## Work order
Search the entries below for the word "length" and copy each line that has it.

═══ Supplied records ═══

/-- **`stub_shiftErrSum` — the finite SHIFT LEMMA** (registered stub of stmt-PneNP-18026, line `Sketch`,
density-shift rung). Let `F x` be monotone in the wires and every `g_j` monotone, `f(x) = F(x, ¬g⃗(x))`,
`r ≤ u`, `r ≤ N = C(n,2) > 0`. Then SOME `r`-set `R` of edge slots satisfies, for every clique size `k`,
`errSum_k(F(· ∨ 1_R, b)) ≤ e^{2ur/N} · errSum_k(f) + 2N/(u-r+1)² + 2 · avg_{R'} Pr₀[∃ j, g_j(x ∨ 1_{R'}) = b_j]`
(`errSum_k` = type I under `G(n,1/2)` + type II under the planted `k`-clique). Proof: per `R`, the null
error is at most `Pr₀[f(x ∨ 1_R)] + bad(R)` (`shiftErrSum_null_subset`) and the planted error at most
`E_A Pr₀[¬f(plant_A(x ∨ 1_R))] + bad(R)` (fibre over the planted set, the shift commutes with planting,
`shiftErrSum_planted_subset`); summed over `R` both transported terms cost the likelihood ratio and the
tail (`shiftErrSum_sum_measure_le`, with `E_A Pr₀[¬f ∘ plant_A] = Pr₁[¬f]`); the best `R` is at most the
average (`ENNReal.exists_le_of_sum_le`). [folklore] -/
theorem stub_shiftErrSum :
    ∀ (n k r u : ℕ) {κ : Type*} (F : EdgeVec n → (κ → Bool) → Bool) (g : κ → EdgeVec n → Bool)
      (b : κ → Bool),
      (∀ x, Monotone (F x)) → (∀ j, Monotone (g j)) → r ≤ u → r ≤ n.choose 2 → 0 < n.choose 2 →
      ∃ R ∈ (univ : Finset ((⊤ : SimpleGraph (Fin n)).edgeSet)).powersetCard r,
        (erdosRenyiHalf n).toOuterMeasure {x | F (fun e => x e || decide (e ∈ R)) b = true} +
            (plantedCliqueDist n k).toOuterMeasure {x | F (fun e => x e || decide (e ∈ R)) b = false} ≤
          ENNReal.ofReal (Real.exp (2 * (u : ℝ) * r / n.choose 2)) *
              ((erdosRenyiHalf n).toOuterMeasure {x | F x (fun j => !g j x) = true} +
                (plantedCliqueDist n k).toOuterMeasure {x | F x (fun j => !g j x) = false}) +
            ENNReal.ofReal (2 * (n.choose 2 : ℝ) / ((u : ℝ) - r + 1) ^ 2) +
            2 * (∑ R' ∈ (univ : Finset ((⊤ : SimpleGraph (Fin n)).edgeSet)).powersetCard r,
                (erdosRenyiHalf n).toOuterMeasure {x | ∃ j, g j (fun e => x e || decide (e ∈ R')) = b j}) /
              ((n.choose 2).choose r : ℝ≥0∞) := by
  intro n k r u κ F g b hF hg hru hrN hN
  classical
  -- notation
  set P := (univ : Finset ((⊤ : SimpleGraph (Fin n)).edgeSet)).powersetCard r with hP
  set uA := PMF.uniformOfFinset (kSubsets n k) (kSubsets_nonempty n k) with huA
  set c : ℝ≥0∞ := ENNReal.ofReal (Real.exp (2 * (u : ℝ) * r / n.choose 2)) with hc
  set t : ℝ≥0∞ := ENNReal.ofReal ((n.choose 2 : ℝ) / ((u : ℝ) - r + 1) ^ 2) with ht
  set bad : Finset ((⊤ : SimpleGraph (Fin n)).edgeSet) → ℝ≥0∞ := fun R =>
    (erdosRenyiHalf n).toOuterMeasure {x | ∃ j, g j (fun e => x e || decide (e ∈ R)) = b j} with hbad
  set f : EdgeVec n → Bool := fun y => F y (fun j => !g j y) with hf
  have hcardE : Fintype.card ((⊤ : SimpleGraph (Fin n)).edgeSet) = n.choose 2 := card_edgeSet_top_fin n
  have hPcard : (#P : ℝ≥0∞) = ((n.choose 2).choose r : ℝ≥0∞) := by
    rw [hP, card_powersetCard, card_univ, hcardE]
  have hPne : P.Nonempty := powersetCard_nonempty.2 (by rw [card_univ, hcardE]; exact hrN)
  have hC0 : ((n.choose 2).choose r : ℝ≥0∞) ≠ 0 := by
    rw [← hPcard]; exact Nat.cast_ne_zero.2 hPne.card_pos.ne'
  have hCtop : ((n.choose 2).choose r : ℝ≥0∞) ≠ ⊤ := ENNReal.natCast_ne_top _
  -- (1) null side, per `R`
  have hnull : ∀ R : Finset ((⊤ : SimpleGraph (Fin n)).edgeSet),
      (erdosRenyiHalf n).toOuterMeasure {x | F (fun e => x e || decide (e ∈ R)) b = true} ≤
        (erdosRenyiHalf n).toOuterMeasure {x | f (fun e => x e || decide (e ∈ R)) = true} + bad R := by
    intro R
    refine le_trans (MeasureTheory.measure_mono fun x hx => ?_) (MeasureTheory.measure_union_le _ _)
    rcases shiftErrSum_null_subset F g b hF (fun e => x e || decide (e ∈ R)) hx with h | ⟨j, hbj, hgj⟩
    · exact Or.inl h
    · exact Or.inr ⟨j, hgj.trans hbj.symm⟩
  -- (2) planted side, per `R`: fibre over the planted set, the shift commutes with planting
  have hplanted : ∀ R : Finset ((⊤ : SimpleGraph (Fin n)).edgeSet),
      (plantedCliqueDist n k).toOuterMeasure {x | F (fun e => x e || decide (e ∈ R)) b = false} ≤
        (∑ A ∈ kSubsets n k, uA A *
            (erdosRenyiHalf n).toOuterMeasure {x | f (plant A (fun e => x e || decide (e ∈ R))) = false}) +
          bad R := by
    intro R
    rw [SliceTransport.plantedCliqueDist_apply_eq_sum (fun x => F (fun e => x e || decide (e ∈ R)) b)]
    have hfib : ∀ A : Finset (Fin n),
        (erdosRenyiHalf n).toOuterMeasure {x | F (fun e => plant A x e || decide (e ∈ R)) b = false} ≤
          (erdosRenyiHalf n).toOuterMeasure {x | f (plant A (fun e => x e || decide (e ∈ R))) = false} +
            bad R := by
      intro A
      refine le_trans (MeasureTheory.measure_mono fun x hx => ?_) (MeasureTheory.measure_union_le _ _)
      have hx' : F (plant A (fun e => x e || decide (e ∈ R))) b = false := by
        rw [← shiftErrSum_plant_ins]; exact hx
      rcases shiftErrSum_planted_subset F g b hF hg
          (show (fun e => x e || decide (e ∈ R)) ≤ plant A (fun e => x e || decide (e ∈ R)) from
            fun e => le_plant A (fun e => x e || decide (e ∈ R)) e) hx' with h | ⟨j, hbj, hgj⟩
      · exact Or.inl h
      · exact Or.inr ⟨j, hgj.trans hbj.symm⟩
    calc ∑ A ∈ kSubsets n k, uA A *
          (erdosRenyiHalf n).toOuterMeasure {x | F (fun e => plant A x e || decide (e ∈ R)) b = false}
        ≤ ∑ A ∈ kSubsets n k, uA A *
            ((erdosRenyiHalf n).toOuterMeasure {x | f (plant A (fun e => x e || decide (e ∈ R))) = false} +
              bad R) := sum_le_sum fun A _ => mul_le_mul_right (hfib A) _
      _ = (∑ A ∈ kSubsets n k, uA A *
            (erdosRenyiHalf n).toOuterMeasure {x | f (plant A (fun e => x e || decide (e ∈ R))) = false}) +
            ∑ A ∈ kSubsets n k, uA A * bad R := by
          rw [← sum_add_distrib]
          exact sum_congr rfl fun A _ => mul_add _ _ _
      _ = _ := by rw [shiftErrSum_sum_uniform_mul]
  -- (3) the transported null term, summed over `R`
  have hsumNull : ∑ R ∈ P, (erdosRenyiHalf n).toOuterMeasure {x | f (fun e => x e || decide (e ∈ R)) = true} ≤
      ((n.choose 2).choose r : ℝ≥0∞) * (c * (erdosRenyiHalf n).toOuterMeasure {x | f x = true} + t) :=
    shiftErrSum_sum_measure_le f hru hN
  -- (4) the transported planted term, summed over `R`
  have hsumPl : ∑ R ∈ P, ∑ A ∈ kSubsets n k, uA A *
        (erdosRenyiHalf n).toOuterMeasure {x | f (plant A (fun e => x e || decide (e ∈ R))) = false} ≤
      ((n.choose 2).choose r : ℝ≥0∞) * (c * (plantedCliqueDist n k).toOuterMeasure {x | f x = false} + t) := by
    rw [sum_comm]
    have hA : ∀ A : Finset (Fin n), ∑ R ∈ P,
        (erdosRenyiHalf n).toOuterMeasure {x | f (plant A (fun e => x e || decide (e ∈ R))) = false} ≤
          ((n.choose 2).choose r : ℝ≥0∞) *
            (c * (erdosRenyiHalf n).toOuterMeasure {x | f (plant A x) = false} + t) := by
      intro A
      have h := shiftErrSum_sum_measure_le (fun y => !f (plant A y)) hru hN
      have e1 : ∀ R : Finset ((⊤ : SimpleGraph (Fin n)).edgeSet),
          {x : EdgeVec n | (!f (plant A (fun e => x e || decide (e ∈ R)))) = true} =
            {x | f (plant A (fun e => x e || decide (e ∈ R))) = false} := fun R => Set.ext fun x => by simp
      have e2 : {x : EdgeVec n | (!f (plant A x)) = true} = {x | f (plant A x) = false} := Set.ext fun x => by simp
      simp only [e1, e2] at h
      exact h
    calc ∑ A ∈ kSubsets n k, ∑ R ∈ P, uA A *
          (erdosRenyiHalf n).toOuterMeasure {x | f (plant A (fun e => x e || decide (e ∈ R))) = false}
        = ∑ A ∈ kSubsets n k, uA A * ∑ R ∈ P,
            (erdosRenyiHalf n).toOuterMeasure {x | f (plant A (fun e => x e || decide (e ∈ R))) = false} := by
          refine sum_congr rfl fun A _ => ?_
          rw [mul_sum]
      _ ≤ ∑ A ∈ kSubsets n k, uA A * (((n.choose 2).choose r : ℝ≥0∞) *
            (c * (erdosRenyiHalf n).toOuterMeasure {x | f (plant A x) = false} + t)) :=
          sum_le_sum fun A _ => mul_le_mul_right (hA A) _
      _ = ((n.choose 2).choose r : ℝ≥0∞) * (c * (∑ A ∈ kSubsets n k, uA A *
            (erdosRenyiHalf n).toOuterMeasure {x | f (plant A x) = false}) + t) := by
          have hsplit : ∀ A : Finset (Fin n), uA A * (((n.choose 2).choose r : ℝ≥0∞) *
              (c * (erdosRenyiHalf n).toOuterMeasure {x | f (plant A x) = false} + t)) =
              ((n.choose 2).choose r : ℝ≥0∞) * c *
                (uA A * (erdosRenyiHalf n).toOuterMeasure {x | f (plant A x) = false}) +
              uA A * (((n.choose 2).choose r : ℝ≥0∞) * t) := fun A => by ring
          simp only [hsplit, sum_add_distrib, ← mul_sum]
          rw [shiftErrSum_sum_uniform_mul]
          ring
      _ = _ := by rw [← SliceTransport.plantedCliqueDist_apply_eq_sum f]
  -- (5) sum of the error sums over `R`, and the target constant
  set B : ℝ≥0∞ := c * ((erdosRenyiHalf n).toOuterMeasure {x | f x = true} +
      (plantedCliqueDist n k).toOuterMeasure {x | f x = false}) +
    ENNReal.ofReal (2 * (n.choose 2 : ℝ) / ((u : ℝ) - r + 1) ^ 2) +
    2 * (∑ R' ∈ P, bad R') / ((n.choose 2).choose r : ℝ≥0∞) with hB
  have h2t : ENNReal.ofReal (2 * (n.choose 2 : ℝ) / ((u : ℝ) - r + 1) ^ 2) = 2 * t := by
    rw [ht, mul_div_assoc, ENNReal.ofReal_mul (by norm_num), ENNReal.ofReal_ofNat]
  have htotal : ∑ R ∈ P, ((erdosRenyiHalf n).toOuterMeasure {x | F (fun e => x e || decide (e ∈ R)) b = true} +
      (plantedCliqueDist n k).toOuterMeasure {x | F (fun e => x e || decide (e ∈ R)) b = false}) ≤
      ∑ _R ∈ P, B := by
    calc ∑ R ∈ P, ((erdosRenyiHalf n).toOuterMeasure {x | F (fun e => x e || decide (e ∈ R)) b = true} +
          (plantedCliqueDist n k).toOuterMeasure {x | F (fun e => x e || decide (e ∈ R)) b = false})
        ≤ ∑ R ∈ P, (((erdosRenyiHalf n).toOuterMeasure {x | f (fun e => x e || decide (e ∈ R)) = true} + bad R) +
            ((∑ A ∈ kSubsets n k, uA A *
              (erdosRenyiHalf n).toOuterMeasure {x | f (plant A (fun e => x e || decide (e ∈ R))) = false}) +
              bad R)) := sum_le_sum fun R _ => add_le_add (hnull R) (hplanted R)
      _ = (∑ R ∈ P, (erdosRenyiHalf n).toOuterMeasure {x | f (fun e => x e || decide (e ∈ R)) = true}) +
            (∑ R ∈ P, ∑ A ∈ kSubsets n k, uA A *
              (erdosRenyiHalf n).toOuterMeasure {x | f (plant A (fun e => x e || decide (e ∈ R))) = false}) +
            2 * ∑ R ∈ P, bad R := by
          simp only [sum_add_distrib, two_mul]
          ring
      _ ≤ ((n.choose 2).choose r : ℝ≥0∞) * (c * (erdosRenyiHalf n).toOuterMeasure {x | f x = true} + t) +
            ((n.choose 2).choose r : ℝ≥0∞) * (c * (plantedCliqueDist n k).toOuterMeasure {x | f x = false} + t) +
            2 * ∑ R ∈ P, bad R := add_le_add (add_le_add hsumNull hsumPl) le_rfl
      _ = ((n.choose 2).choose r : ℝ≥0∞) * B := by
          have hRHS : ((n.choose 2).choose r : ℝ≥0∞) * B =
              ((n.choose 2).choose r : ℝ≥0∞) * (c * ((erdosRenyiHalf n).toOuterMeasure {x | f x = true} +
                (plantedCliqueDist n k).toOuterMeasure {x | f x = false})) +
              ((n.choose 2).choose r : ℝ≥0∞) * (2 * t) + 2 * ∑ R' ∈ P, bad R' := by
            rw [hB, h2t, mul_add, mul_add, ENNReal.mul_div_cancel hC0 hCtop]
          rw [hRHS]
          ring
      _ = ∑ _R ∈ P, B := by rw [sum_const, nsmul_eq_mul, hPcard]
  obtain ⟨R, hRP, hR⟩ := ENNReal.exists_le_of_sum_le hPne htotal
  exact ⟨R, hRP, by simpa only [hB, hf] using hR⟩
/-! ### From a certified chain to a row of Table 6.1 -/

/-- `((k(k+1)/2 : ℕ) : ℝ) = k(k+1)/2`. [folklore] -/
theorem cast_mul_succ_div_two (k : ℕ) :
    ((k * (k + 1) / 2 : ℕ) : ℝ) = (k : ℝ) * ((k : ℝ) + 1) / 2 := by
  have h := Nat.two_mul_div_two_of_even (Nat.even_mul_succ_self k)
  have h' : ((2 * (k * (k + 1) / 2) : ℕ) : ℝ) = ((k * (k + 1) : ℕ) : ℝ) := by rw [h]
  push_cast at h'
  linarith

/-- **A row of Table 6.1 from a chain.** For `k ≥ 4`, `n₀ ≥ 1` with `k(k+1)/2 ≤ 2n₀k`, a list of
steps `l` with `ChainOK`, the prime-window inputs, and the exponent condition
`1/(133.66(k-1)²) ≤ c = (1 - (2+2Δ)/(k+1))/(2nk)` at `n = n₀ + |l|`, `Δ = ½k(k-1)(1-1/k)^{|l|}`:
for `1 ≤ N < R ≤ 2N`, `0 < u ≤ 1`, `N^{k-1} ≤ t ≤ N^k`,
`‖∑_{N<n≤R}(n+u)^{-it}‖ ≤ C₀^{d₁/c} N^{1-(log N)²/(133.66 log² t)}` with
`C₀ = 4(k!(2πk)^k C)^{1/(2nk)} + 2`, `C = chainC … (k!) l`.
[cite: Ford2002, Lemma 6.8 and its proof (Table 6.1 rows)] -/
theorem row_of_chain {k n₀ : ℕ} (hk : 4 ≤ k) (hn₀ : 1 ≤ n₀)
    (hn₀k : (k : ℝ) * (k + 1) / 2 ≤ 2 * (n₀ * k : ℕ)) {η V : ℝ} (hη1 : 1 ≤ η) (hη2 : η ≤ 2)
    (hVk : (k : ℝ) + 1 ≤ V) (hV16 : 16 * (k : ℝ) ^ 4 ≤ V ^ k)
    (hwinU : ∀ u : ℕ, (33 : ℝ) ≤ u → ∀ x : ℝ, (u : ℝ) ≤ x → ∃ p : ℕ, p.Prime ∧ x ≤ p ∧ (p : ℝ) ≤ η * x)
    (hwinV : ∀ x : ℝ, V ≤ x → ∃ Ps : Finset ℕ, Ps.card = k ^ 3 ∧
      ∀ p ∈ Ps, p.Prime ∧ x < p ∧ (p : ℝ) ≤ η * x)
    (l : List Step) (hok : ChainOK k V n₀ ((k : ℝ) * ((k : ℝ) - 1) / 2) l)
    (hdc : 1 / (133.66 * ((k : ℝ) - 1) ^ 2)
      ≤ (1 - (2 + 2 * chainΔ k ((k : ℝ) * ((k : ℝ) - 1) / 2) l) / (k + 1)) / (2 * (((n₀ + l.length) * k : ℕ) : ℝ)))
    {N R : ℕ} {t u : ℝ} (hN : 1 ≤ N) (hNR : N < R) (hR : R ≤ 2 * N) (hu0 : 0 < u) (hu1 : u ≤ 1)
    (ht1 : (N : ℝ) ^ (k - 1) ≤ t) (ht2 : t ≤ (N : ℝ) ^ k) :
    ‖∑ n ∈ Ioc N R, ((n : ℂ) + u) ^ (-(t * Complex.I))‖
      ≤ (4 * ((Nat.factorial k : ℝ) * (2 * Real.pi * k) ^ k
            * chainC k η V n₀ ((k : ℝ) * ((k : ℝ) - 1) / 2) (Nat.factorial k) l)
              ^ (1 / (2 * (((n₀ + l.length) * k : ℕ) : ℝ))) + 2)
          ^ ((1 / (133.66 * ((k : ℝ) - 1) ^ 2))
              / ((1 - (2 + 2 * chainΔ k ((k : ℝ) * ((k : ℝ) - 1) / 2) l) / (k + 1))
                  / (2 * (((n₀ + l.length) * k : ℕ) : ℝ))))
        * (N : ℝ) ^ (1 - Real.log N ^ 2 / (133.66 * Real.log t ^ 2)) := by
  have hk2 : 2 ≤ k := le_trans (by norm_num) hk
  have hk1R : (1 : ℝ) ≤ k := by exact_mod_cast (le_trans (by norm_num) hk : 1 ≤ k)
  set Δ₀ : ℝ := (k : ℝ) * ((k : ℝ) - 1) / 2 with hΔ₀
  set n : ℕ := n₀ + l.length with hn
  set Cf : ℝ := chainC k η V n₀ Δ₀ (Nat.factorial k) l with hCf
  set Δf : ℝ := chainΔ k Δ₀ l with hΔf
  have hΔ₀0 : 0 ≤ Δ₀ := by rw [hΔ₀]; nlinarith
  have hΔ₀k : Δ₀ ≤ (k : ℝ) ^ 2 := by rw [hΔ₀]; nlinarith
  have hq := one_sub_inv_mem (le_trans (by norm_num) hk : 1 ≤ k)
  have hΔf0 : 0 ≤ Δf := by rw [hΔf, chainΔ]; exact mul_nonneg hΔ₀0 (pow_nonneg hq.1 _)
  -- the start and the chain
  have hstart : ∀ P : ℕ, 1 ≤ P → (J k (n₀ * k) (Finset.Icc (1 : ℤ) P) : ℝ)
      ≤ (Nat.factorial k : ℝ) * (P : ℝ) ^ ((2 * (n₀ * k : ℕ) : ℝ) - k * (k + 1) / 2 + Δ₀) :=
    fun P hP => start_bound hn₀ P hP
  have hchain := chain_sound hk2 hη1 hη2 hVk hV16 hwinU hwinV l n₀ Δ₀ (Nat.factorial k) hn₀k hΔ₀0 hΔ₀k
    (Nat.cast_nonneg _) hok hstart
  -- positivity of the constant: from the bound at `P = 1` (`J ≥ 1`)
  have hn1 : 1 ≤ n := le_trans hn₀ (Nat.le_add_right _ _)
  have hCf0 : 0 < Cf := by
    have h1 := hchain 1 le_rfl
    simp only [Nat.cast_one, Real.one_rpow, mul_one] at h1
    have h2 : (1 : ℝ) ≤ (J k ((n₀ + l.length) * k) (Finset.Icc (1 : ℤ) 1) : ℝ) := by
      have := card_pow_le_J k ((n₀ + l.length) * k) (Finset.Icc (1 : ℤ) 1)
      simp at this
      exact_mod_cast this
    rw [hCf]; linarith
  -- the exponent in `row_bound`'s form
  have hexp : ∀ P : ℝ, 0 < P →
      P ^ ((2 * (n * k : ℕ) : ℝ) - k * (k + 1) / 2 + Δf)
        = P ^ ((2 * (n * k) : ℕ) - ((k * (k + 1) / 2 : ℕ) : ℝ) + Δf) := by
    intro P hP; congr 1; rw [cast_mul_succ_div_two]; push_cast; ring
  have he0 : 0 ≤ ((2 * (n * k : ℕ) : ℝ) - k * (k + 1) / 2 + Δf) := by
    have : (k : ℝ) * (k + 1) / 2 ≤ 2 * (n * k : ℕ) := by
      refine hn₀k.trans ?_; rw [hn]; push_cast; nlinarith
    linarith
  -- `hJ` over real `P ≥ 1`
  have hJ : ∀ P : ℝ, 1 ≤ P → (J k (n * k) (Finset.Icc (1 : ℤ) ⌊P⌋₊) : ℝ)
      ≤ Cf * P ^ ((2 * (n * k) : ℕ) - ((k * (k + 1) / 2 : ℕ) : ℝ) + Δf) := by
    intro P hP
    have hP0 : 0 < P := by linarith
    have hfl1 : 1 ≤ ⌊P⌋₊ := Nat.le_floor (by simpa using hP)
    have hflP : (⌊P⌋₊ : ℝ) ≤ P := Nat.floor_le hP0.le
    have h1 := hchain ⌊P⌋₊ hfl1
    rw [← hn] at h1
    rw [← hexp P hP0]
    refine h1.trans (mul_le_mul_of_nonneg_left ?_ hCf0.le)
    exact Real.rpow_le_rpow (Nat.cast_nonneg _) hflP he0
  exact row_bound hk hn1 hN hNR hR hu0 hu1 hCf0 hΔf0 ht1 ht2 hJ hdc

end FordVK
end Literature.NumberTheory.LFunctions
import Summits.Ventures.Crystal3D.Bulk.CapBoxRectCheck
import Summits.Ventures.Crystal3D.Bulk.CapX2Poly3
import Summits.Ventures.Crystal3D.Bulk.CapX2DataW0625X2
import HarnessLib

/-!
# X2 certificate `certW0625` (level `-0.625`): compiled check `checkII_12lo_110_W0625`

Venture `Crystal3D` (cell `pub-crystal3d`, phase 2; seat typer-bulk). One of the Boolean evaluations behind
`CapX2.noHole_0625` (`CapX2BoxW0625.lean`): the rectangular integer S-procedure tensor-Bernstein check `Bern.checkPos3R`
(`CapBoxRectCheck.lean`, soundness on the standard axioms) of the negated, padded (II) tensor `-(P+λ)` (degrees `(16,16,32)`) on the sub-box
`u ∈ [-87/400, 19/100]`, `v ∈ [79/200, 3/5]`, `t ∈ [-1, -5/8]`, evaluated by `native_decide` (compiled code trusted — the
class of the tree's `KissingSearch` parts). One compiled search per file keeps each gate elaboration under its
wall. HONEST FRAMING: a computation; its meaning is given by `Bern.nonneg_of_checkPos3R`.
-/

namespace Summit.Ventures.Crystal3D.CapX2

/-- The check evaluates to `true`. [folklore] -/
theorem checkII_12lo_110_W0625 :
    CapCut.Bern.checkPos3R (CapCut.Bern.pad3R 16 16 32 (scale3 (-1) (pairPolyZ certW0625 lamW0625))) 16 16 32
      (-87 / 400) (19 / 100) (79 / 200) (3 / 5) (-1) (-5 / 8) 80 40 64 = true := by
  native_decide

end Summit.Ventures.Crystal3D.CapX2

═══

## Result of this exercise
      ≤ (1 - (2 + 2 * chainΔ k ((k : ℝ) * ((k : ℝ) - 1) / 2) l) / (k + 1)) / (2 * (((n₀ + l.length) * k : ℕ) : ℝ)))
              ^ (1 / (2 * (((n₀ + l.length) * k : ℕ) : ℝ))) + 2)
                  / (2 * (((n₀ + l.length) * k : ℕ) : ℝ))))
  set n : ℕ := n₀ + l.length with hn
    have h2 : (1 : ℝ) ≤ (J k ((n₀ + l.length) * k) (Finset.Icc (1 : ℤ) 1) : ℝ) := by
      have := card_pow_le_J k ((n₀ + l.length) * k) (Finset.Icc (1 : ℤ) 1)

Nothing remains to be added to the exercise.